一群人在手冢家門口停下, 而在面前的日式別墅中居住的手冢卻還沒跟上來。

“這就是手冢的家嗎?”

西園寺優感慨:“跟我想象的一樣。”

得知要去手冢家調查卷發原因跟來的桃城武忍不住吐槽:“這也在你的想象中?”

“跟我想象中的警察世家居住的地方差不多。”

外表端正,房形古板,一磚一瓦都沈穩篤實。

就連裝修風格都寫著“嚴肅”兩個字, 不由得讓西園寺優肅然起敬。

菊丸小聲說:“這絕對是刻板印象吧。”

不就是一個普通的日式別墅嗎, 哪裏能看出是警察世家的居所。

臨近門,西園寺優突然想到一個十分重要的問題。

她目光從其他人的手上一一掠過,無一例外的都空空如也。

西園寺優問:“我們就這樣進去嗎?”

“不然還要怎麽進去?”

乾幽默了一下:“被網球一個個打進去嗎?”

菊丸腦補畫面:“那個場景一定很壯觀。”

不二很認真地問:“誰負責打呢?”

“當然是我了!”

越前龍馬網球拍都備好了,躍躍欲試。

“小不點, 你什麽時候來的?”

菊丸三兩步跑到他旁邊摟住他,他掀開他的帽子,果然, 帽子下面的頭發恢覆了原本的柔順,一點也不見曾經卷曲的模樣。

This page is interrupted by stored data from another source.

/-! ### §2 The uniform per-matching bound for type-constant directions -/

/-- **Brick 152 made uniform in the number of internal edges.** For an exact design `(n,t,T,D,B_v,C,w)` (`n = 2N`, `t = 2s₀+1`), a block
`|H| = h`, `a₀ + 2 ≤ D`, `a₀ ≤ T`, `R ≥ 1` with `R + 3(D+1) + h + (T−1)/2 ≤ s₀`, `R + 3(D+1) + h + s₀ + (T−1)/2 + 2 ≤ N`, `(h/R)²e^{3h/R} ≤ 2`,
`((T−1)/2)·¼(h/R)²e^{3h/R} ≤ θ ≤ 1`, `0 ≤ ψ ≤ G`, a matching `M` with at most `a₀` edges inside `H`, and a direction `v` that is
TYPE-CONSTANT for `(H, M)` (constant on the `HH`-type, on the mixed, and on the `H̄H̄`-type vertices) with `|v| ≤ 1`:
`|PM|·Σ_U W(U,M)·ψ(|U∩H|)·(Σ_p v_p x_p x_{πp})² ≤ B_v·G·(5t+5T+4)²·3^{a₀}·θ^{D−a₀−1}`. [cite: Rothvoss2017, §2 (PDF pp. 5–6)]
[cite: Agarwal2000DifferenceEquations, Remark 1.8.1 (1.8.8)] -/
theorem tilted_value_le_uniform {t T D : ℕ} {Bv : ℝ} {C : Finset ℕ} {w : ℕ → ℝ}
    (hdes : IsExactDesign n t T D Bv C w) {N : ℕ} (hn : (univ : Finset (Fin n)).card = 2 * N)
    (H : Finset (Fin n)) {h s₀ a₀ R : ℕ} (hh : H.card = h) (ht : t = 2 * s₀ + 1) (ha₀ : a₀ + 2 ≤ D) (ha₀T : a₀ ≤ T)
    (hR : 1 ≤ R) (hR1 : R + 3 * (D + 1) + h + (T - 1) / 2 ≤ s₀) (hR2 : R + 3 * (D + 1) + h + s₀ + (T - 1) / 2 + 2 ≤ N)
    (hq : ((h : ℝ) / R) ^ 2 * Real.exp (3 * h / R) ≤ 2) {θ : ℝ}
    (hθ : ((((T - 1) / 2 : ℕ)) : ℝ) * ((1 / 4 : ℝ) * ((h : ℝ) / R) ^ 2 * Real.exp (3 * h / R)) ≤ θ) (hθ1 : θ ≤ 1)
    (ψ : ℤ → ℝ) {G : ℝ} (hG0 : 0 ≤ G) (hG : ∀ x ∈ Icc (0 : ℤ) (t : ℤ), |ψ x| ≤ G)
    (hψ0 : ∀ x ∈ Icc (0 : ℤ) (t : ℤ), 0 ≤ ψ x) (M : PMatch n)
    (hM : H.card < (M.1.filter (Crosses H)).card + 2 * (a₀ + 1))
    (v : Fin n → ℝ) (hv : ∀ p, |v p| ≤ 1)
    (hvA : ∀ p p', p ∈ H → M.2.partner p ∈ H → p' ∈ H → M.2.partner p' ∈ H → v p = v p')
    (hvB : ∀ p p', ((p ∈ H ∧ M.2.partner p ∉ H) ∨ (p ∉ H ∧ M.2.partner p ∈ H)) →
      ((p' ∈ H ∧ M.2.partner p' ∉ H) ∨ (p' ∉ H ∧ M.2.partner p' ∈ H)) → v p = v p')
    (hvD : ∀ p p', p ∉ H → M.2.partner p ∉ H → p' ∉ H → M.2.partner p' ∉ H → v p = v p') :
    (Fintype.card (PMatch n) : ℝ) * ∑ U : OddSet n, levelWeight n t C w U M *
        (ψ ((U.1 ∩ H).card : ℤ) *
          (∑ p : Fin n, v p * ((if p ∈ U.1 then (1 : ℝ) else 0) * (if M.2.partner p ∈ U.1 then (1 : ℝ) else 0))) ^ 2) ≤
      Bv * G * (5 * (t : ℝ) + 5 * T + 4) ^ 2 * ((3 : ℝ) ^ a₀ * θ ^ (D - a₀ - 1)) := by
  classical
  have hBv : 0 ≤ Bv := le_trans (sum_nonneg fun c _ => abs_nonneg _) hdes.2.2.2.2.2.2
  have hθ0 : 0 ≤ θ := le_trans (by positivity) hθ
  set π := M.2.partner with hπdef
  have hπ : ∀ v, π (π v) = v := partner_partner M
  have hπ' : ∀ v, π v ≠ v := partner_ne M
  obtain ⟨a, ha⟩ : ∃ a, (reps π (vAA π univ H)).card = a := ⟨_, rfl⟩
  obtain ⟨b, hb⟩ : ∃ b, (reps π (vBH π univ H ∪ vBN π univ H)).card = b := ⟨_, rfl⟩
  have hab : h = 2 * a + b := by rw [← hh, card_eq_two_mul_add_of_types hπ hπ' H, ha, hb]
  have hbcr : b = (M.1.filter (Crosses H)).card := by rw [← hb, hπdef, card_reps_vB_eq_card_crosses M H]
  have haa₀ : a ≤ a₀ := by rw [← hbcr, hh] at hM; omega
  have hbh : b ≤ h := by omega
  have hqb : ((b : ℝ) / R) ^ 2 * Real.exp (3 * b / R) ≤ 2 := by
    have h4 := qParam_mono (R := R) hbh
    linarith
  -- the three constants of the direction
  set u₂ : ℝ := if hx : ∃ p, p ∈ H ∧ π p ∈ H then v hx.choose else 0 with hu₂
  set u₁ : ℝ := if hx : ∃ p, (p ∈ H ∧ π p ∉ H) ∨ (p ∉ H ∧ π p ∈ H) then v hx.choose else 0 with hu₁
  set u₀ : ℝ := if hx : ∃ p, p ∉ H ∧ π p ∉ H then v hx.choose else 0 with hu₀
  have hu₂' : |u₂| ≤ 1 := by
    rw [hu₂]; split_ifs
    · exact hv _
    · simp
  have hu₁' : |u₁| ≤ 1 := by
    rw [hu₁]; split_ifs
    · exact hv _
    · simp
  have hu₀' : |u₀| ≤ 1 := by
    rw [hu₀]; split_ifs
    · exact hv _
    · simp
  have hvA' : ∀ p, p ∈ H → π p ∈ H → v p = u₂ := by
    intro p hp hπp
    have hx : ∃ p, p ∈ H ∧ π p ∈ H := ⟨p, hp, hπp⟩
    rw [hu₂, dif_pos hx]
    exact hvA p _ hp hπp hx.choose_spec.1 hx.choose_spec.2
  have hvB' : ∀ p, (p ∈ H ∧ π p ∉ H) ∨ (p ∉ H ∧ π p ∈ H) → v p = u₁ := by
    intro p hp
    have hx : ∃ p, (p ∈ H ∧ π p ∉ H) ∨ (p ∉ H ∧ π p ∈ H) := ⟨p, hp⟩
    rw [hu₁, dif_pos hx]
    exact hvB p _ hp hx.choose_spec
  have hvD' : ∀ p, p ∉ H → π p ∉ H → v p = u₀ := by
    intro p hp hπp
    have hx : ∃ p, p ∉ H ∧ π p ∉ H := ⟨p, hp, hπp⟩
    rw [hu₀, dif_pos hx]
    exact hvD p _ hp hπp hx.choose_spec.1 hx.choose_spec.2
  have hV := smallBlockHH_tilted_designValue_le hdes M hn H ha hb (D' := D - a - 2) ht (by omega) (by omega) hR
    (by omega) (by omega) hqb ψ hG hψ0 v u₂ u₁ u₀ hu₂' hu₁' hu₀' hvA' hvB' hvD'
  set qb : ℝ := (1 / 4 : ℝ) * ((b : ℝ) / R) ^ 2 * Real.exp (3 * b / R) with hqbdef
  have hqb0 : 0 ≤ qb := by rw [hqbdef]; positivity
  have hJq : ((((T - 1) / 2 : ℕ)) : ℝ) * qb ≤ θ :=
    le_trans (mul_le_mul_of_nonneg_left (qParam_mono (R := R) hbh) (by positivity)) hθ
  have hC : ((((T - 1) / 2).choose (D - a - 2 + 1) : ℕ) : ℝ) * qb ^ (D - a - 2 + 1) ≤ θ ^ (D - a₀ - 1) :=
    calc _ ≤ (((((T - 1) / 2 : ℕ)) : ℝ) * qb) ^ (D - a - 2 + 1) := choose_mul_pow_le_mul_pow _ _ hqb0
      _ ≤ θ ^ (D - a - 2 + 1) := pow_le_pow_left₀ (by positivity) hJq _
      _ ≤ θ ^ (D - a₀ - 1) := pow_le_pow_of_le_one hθ0 hθ1 (by omega)
  have h3 : (3 : ℝ) ^ a ≤ (3 : ℝ) ^ a₀ := pow_le_pow_right₀ (by norm_num) haa₀
  calc _ ≤ Bv * ((((T - 1) / 2).choose (D - a - 2 + 1) : ℕ) : ℝ) *
        ((3 : ℝ) ^ a * (G * (5 * (t : ℝ) + 5 * T + 4) ^ 2 * qb ^ (D - a - 2 + 1))) := hV
    _ = Bv * G * (5 * (t : ℝ) + 5 * T + 4) ^ 2 *
        ((3 : ℝ) ^ a * (((((T - 1) / 2).choose (D - a - 2 + 1) : ℕ) : ℝ) * qb ^ (D - a - 2 + 1))) := by ring
    _ ≤ Bv * G * (5 * (t : ℝ) + 5 * T + 4) ^ 2 * ((3 : ℝ) ^ a₀ * θ ^ (D - a₀ - 1)) :=
        mul_le_mul_of_nonneg_left (mul_le_mul h3 hC (by positivity) (by positivity)) (by positivity)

他揪著龍馬的頭發,一臉不爽:“還真變回去了,你不會也跟不二一樣, 是用卷發棒卷的頭發吧。”

“我才沒有不二學長那麽無聊。”

龍馬試圖從菊丸英二的無情鐵手中掙脫, 掙紮了半天, 還是牢牢被菊丸樓在懷裏。

瘦弱的肩膀承受了它不該承受的重量,真的很懷疑他每年身高提升進度緩慢, 是因為被不靠譜的學長們用身體的重量壓的!

“很沈, 英二前輩!”

龍馬癱著一張臉,舉起了網球拍:“英二前輩, 先把你當網球把你拍進去好了!”

“小不點, 自由美利堅就是這樣教你對待學長的嗎?”

菊丸哼哼兩聲, 松開了他。

終於減負了, 龍馬揉揉肩膀, 回他剛剛的話:“我手裏的是球拍可不是手.槍。”

手拿手.槍, 直接給他爆頭,這才是自由美利堅該教的東西。

他舉起球拍,唇角勾出一個邪氣的弧度:“好了,我要開始了,誰要第一個被網球打進去?”

網球拍晃了一圈,路過西園寺優,指向了桃城武。

“從阿桃學長開始好了!”

龍馬左手球,右手球拍,已經瞄準了即將起飛的對象——桃城武。

“哇!!越前,你冷靜啊!!我可不要成為空中飛人!!”

桃城武上躥下跳,試圖躲開龍馬網球拍瞄準他的“準心”。

龍馬不聽,故意壓力他:“阿桃前輩,準備好了嗎?我要開始了!”

西園寺優扶額無語,男人至死都是幼稚的少年。

她一拳,把跟猴子一樣上竄下跳的桃城武擊倒。

然後又一拳,準確擊中龍馬戴著帽子的腦袋。

這一招叫——從真田那裏覆制來的愛的鐵拳。

龍馬貓眼睜大,楞楞說了句:“好痛。”

“給我消停點!”

西園寺優真田上身:“太松懈了!在別人家門口打打鬧鬧成何體統!”

菊丸已經躲到了大石身後。

立海大人均cosplay大佬嗎?這完全是真田本田。

龍馬後知後覺反應過來,揉著腦袋抱怨說:“很痛誒!”

西園寺優一個眼刀甩過去,龍馬立刻噤聲。他低著腦袋不說話了,帽子上紅色的“R”字被夕陽照的染成了桔紅色。

她伸手手掌,捧到身前:“你們看到了什麽?”

乾貞治看著西園寺優的掌心,仔細分析:“掌紋淩亂,智慧線末端有很多支線,代表著有很多桃花,這個掌紋很適配擁有n重身份的西園寺。”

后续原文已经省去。